> **Stored items**:
Start of Block
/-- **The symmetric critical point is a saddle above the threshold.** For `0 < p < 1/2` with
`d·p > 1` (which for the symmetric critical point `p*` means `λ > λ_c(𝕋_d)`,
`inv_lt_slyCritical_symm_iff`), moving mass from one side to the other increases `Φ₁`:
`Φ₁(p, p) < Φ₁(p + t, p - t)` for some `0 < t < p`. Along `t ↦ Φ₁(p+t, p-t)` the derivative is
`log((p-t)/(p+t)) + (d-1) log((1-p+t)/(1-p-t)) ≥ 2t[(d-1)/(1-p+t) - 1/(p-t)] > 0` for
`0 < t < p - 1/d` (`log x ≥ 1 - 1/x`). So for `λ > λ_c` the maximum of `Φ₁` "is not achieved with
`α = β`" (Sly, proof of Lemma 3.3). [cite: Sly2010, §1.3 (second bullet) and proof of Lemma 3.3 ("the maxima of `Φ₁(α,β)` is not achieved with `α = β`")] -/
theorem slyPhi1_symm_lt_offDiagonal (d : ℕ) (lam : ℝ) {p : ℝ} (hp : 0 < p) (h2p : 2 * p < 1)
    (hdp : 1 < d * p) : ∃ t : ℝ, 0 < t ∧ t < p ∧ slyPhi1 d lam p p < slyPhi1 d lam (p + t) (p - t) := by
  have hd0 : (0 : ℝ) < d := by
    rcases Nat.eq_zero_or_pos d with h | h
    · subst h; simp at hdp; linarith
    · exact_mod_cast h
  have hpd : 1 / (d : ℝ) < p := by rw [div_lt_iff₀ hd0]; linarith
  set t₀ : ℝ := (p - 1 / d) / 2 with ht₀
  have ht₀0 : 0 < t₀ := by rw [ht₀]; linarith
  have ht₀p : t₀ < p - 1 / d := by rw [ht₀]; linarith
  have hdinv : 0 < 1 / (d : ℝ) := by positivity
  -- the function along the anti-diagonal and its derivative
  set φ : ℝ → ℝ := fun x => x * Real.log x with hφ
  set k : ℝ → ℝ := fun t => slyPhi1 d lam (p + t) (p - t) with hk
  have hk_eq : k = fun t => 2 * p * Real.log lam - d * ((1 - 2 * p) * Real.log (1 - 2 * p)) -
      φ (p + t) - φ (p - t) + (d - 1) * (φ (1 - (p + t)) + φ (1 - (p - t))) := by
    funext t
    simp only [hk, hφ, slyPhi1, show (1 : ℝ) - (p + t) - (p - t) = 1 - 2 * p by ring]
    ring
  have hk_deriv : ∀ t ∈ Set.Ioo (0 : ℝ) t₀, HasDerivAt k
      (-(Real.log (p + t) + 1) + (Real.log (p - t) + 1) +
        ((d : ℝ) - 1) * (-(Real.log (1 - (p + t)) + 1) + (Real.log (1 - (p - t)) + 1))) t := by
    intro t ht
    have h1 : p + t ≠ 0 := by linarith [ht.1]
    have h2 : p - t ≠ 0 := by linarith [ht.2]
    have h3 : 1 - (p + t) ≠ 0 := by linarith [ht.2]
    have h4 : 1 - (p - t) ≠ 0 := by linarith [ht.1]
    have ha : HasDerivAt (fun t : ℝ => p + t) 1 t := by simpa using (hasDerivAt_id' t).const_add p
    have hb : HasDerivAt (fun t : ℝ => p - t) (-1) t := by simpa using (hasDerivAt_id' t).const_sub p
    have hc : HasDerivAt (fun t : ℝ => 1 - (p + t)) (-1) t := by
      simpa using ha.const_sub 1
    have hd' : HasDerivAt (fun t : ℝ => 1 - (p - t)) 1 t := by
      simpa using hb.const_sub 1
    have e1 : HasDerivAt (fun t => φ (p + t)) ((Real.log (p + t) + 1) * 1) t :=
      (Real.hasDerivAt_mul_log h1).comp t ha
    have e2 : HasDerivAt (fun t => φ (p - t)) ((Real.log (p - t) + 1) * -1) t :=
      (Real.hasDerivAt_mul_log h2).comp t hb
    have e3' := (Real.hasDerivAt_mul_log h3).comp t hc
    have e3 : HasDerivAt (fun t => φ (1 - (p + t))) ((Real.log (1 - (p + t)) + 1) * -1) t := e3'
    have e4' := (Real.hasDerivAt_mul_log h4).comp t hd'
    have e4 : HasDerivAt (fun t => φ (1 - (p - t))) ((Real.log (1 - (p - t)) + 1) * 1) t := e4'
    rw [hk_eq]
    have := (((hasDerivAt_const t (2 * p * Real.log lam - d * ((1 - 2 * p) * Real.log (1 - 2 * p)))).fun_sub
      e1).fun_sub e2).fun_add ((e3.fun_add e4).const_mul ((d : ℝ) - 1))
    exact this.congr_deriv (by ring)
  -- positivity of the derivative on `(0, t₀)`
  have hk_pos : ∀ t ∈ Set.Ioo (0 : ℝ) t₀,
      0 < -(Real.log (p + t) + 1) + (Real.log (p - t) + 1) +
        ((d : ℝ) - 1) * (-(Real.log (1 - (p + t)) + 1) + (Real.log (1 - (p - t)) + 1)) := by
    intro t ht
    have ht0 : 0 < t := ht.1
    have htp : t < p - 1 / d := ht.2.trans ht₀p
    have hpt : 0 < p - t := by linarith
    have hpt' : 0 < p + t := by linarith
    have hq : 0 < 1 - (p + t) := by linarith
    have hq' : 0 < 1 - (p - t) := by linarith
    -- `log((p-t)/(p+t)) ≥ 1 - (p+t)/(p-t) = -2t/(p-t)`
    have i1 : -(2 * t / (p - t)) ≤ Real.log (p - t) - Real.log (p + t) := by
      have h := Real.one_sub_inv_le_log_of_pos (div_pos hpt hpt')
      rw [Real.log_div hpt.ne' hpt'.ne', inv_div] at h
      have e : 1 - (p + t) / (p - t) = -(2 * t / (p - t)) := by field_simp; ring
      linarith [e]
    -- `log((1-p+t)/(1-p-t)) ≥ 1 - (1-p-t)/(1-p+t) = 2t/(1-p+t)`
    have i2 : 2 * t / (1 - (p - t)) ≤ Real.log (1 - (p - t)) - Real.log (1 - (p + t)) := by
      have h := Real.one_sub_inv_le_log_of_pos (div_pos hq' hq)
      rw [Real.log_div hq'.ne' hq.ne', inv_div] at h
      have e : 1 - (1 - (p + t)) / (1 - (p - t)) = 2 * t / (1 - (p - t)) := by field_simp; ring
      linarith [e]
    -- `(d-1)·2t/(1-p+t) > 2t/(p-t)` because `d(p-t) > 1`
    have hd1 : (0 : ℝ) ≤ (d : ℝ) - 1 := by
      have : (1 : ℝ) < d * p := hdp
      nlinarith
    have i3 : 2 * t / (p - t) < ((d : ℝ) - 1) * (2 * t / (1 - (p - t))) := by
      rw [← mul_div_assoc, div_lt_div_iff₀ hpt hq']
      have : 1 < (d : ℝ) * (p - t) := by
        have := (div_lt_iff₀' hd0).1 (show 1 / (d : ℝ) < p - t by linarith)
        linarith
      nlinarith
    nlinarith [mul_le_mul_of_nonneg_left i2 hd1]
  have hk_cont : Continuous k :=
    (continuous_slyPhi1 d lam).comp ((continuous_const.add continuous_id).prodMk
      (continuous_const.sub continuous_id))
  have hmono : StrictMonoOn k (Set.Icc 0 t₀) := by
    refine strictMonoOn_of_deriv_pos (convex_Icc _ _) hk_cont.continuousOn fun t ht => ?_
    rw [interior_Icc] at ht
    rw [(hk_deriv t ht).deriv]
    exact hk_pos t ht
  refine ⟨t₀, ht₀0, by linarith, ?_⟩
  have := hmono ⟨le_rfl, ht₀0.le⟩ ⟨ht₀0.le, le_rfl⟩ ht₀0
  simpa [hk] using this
End of Block
> **WORK INSTRUCTION**: Copy all the lines from the data above that hold the word "hmono".

> **OUTPUT FOR THIS TASK**:
  have hmono : StrictMonoOn k (Set.Icc 0 t₀) := by
  have := hmono ⟨le_rfl, ht₀0.le⟩ ⟨ht₀0.le, le_rfl⟩ ht₀0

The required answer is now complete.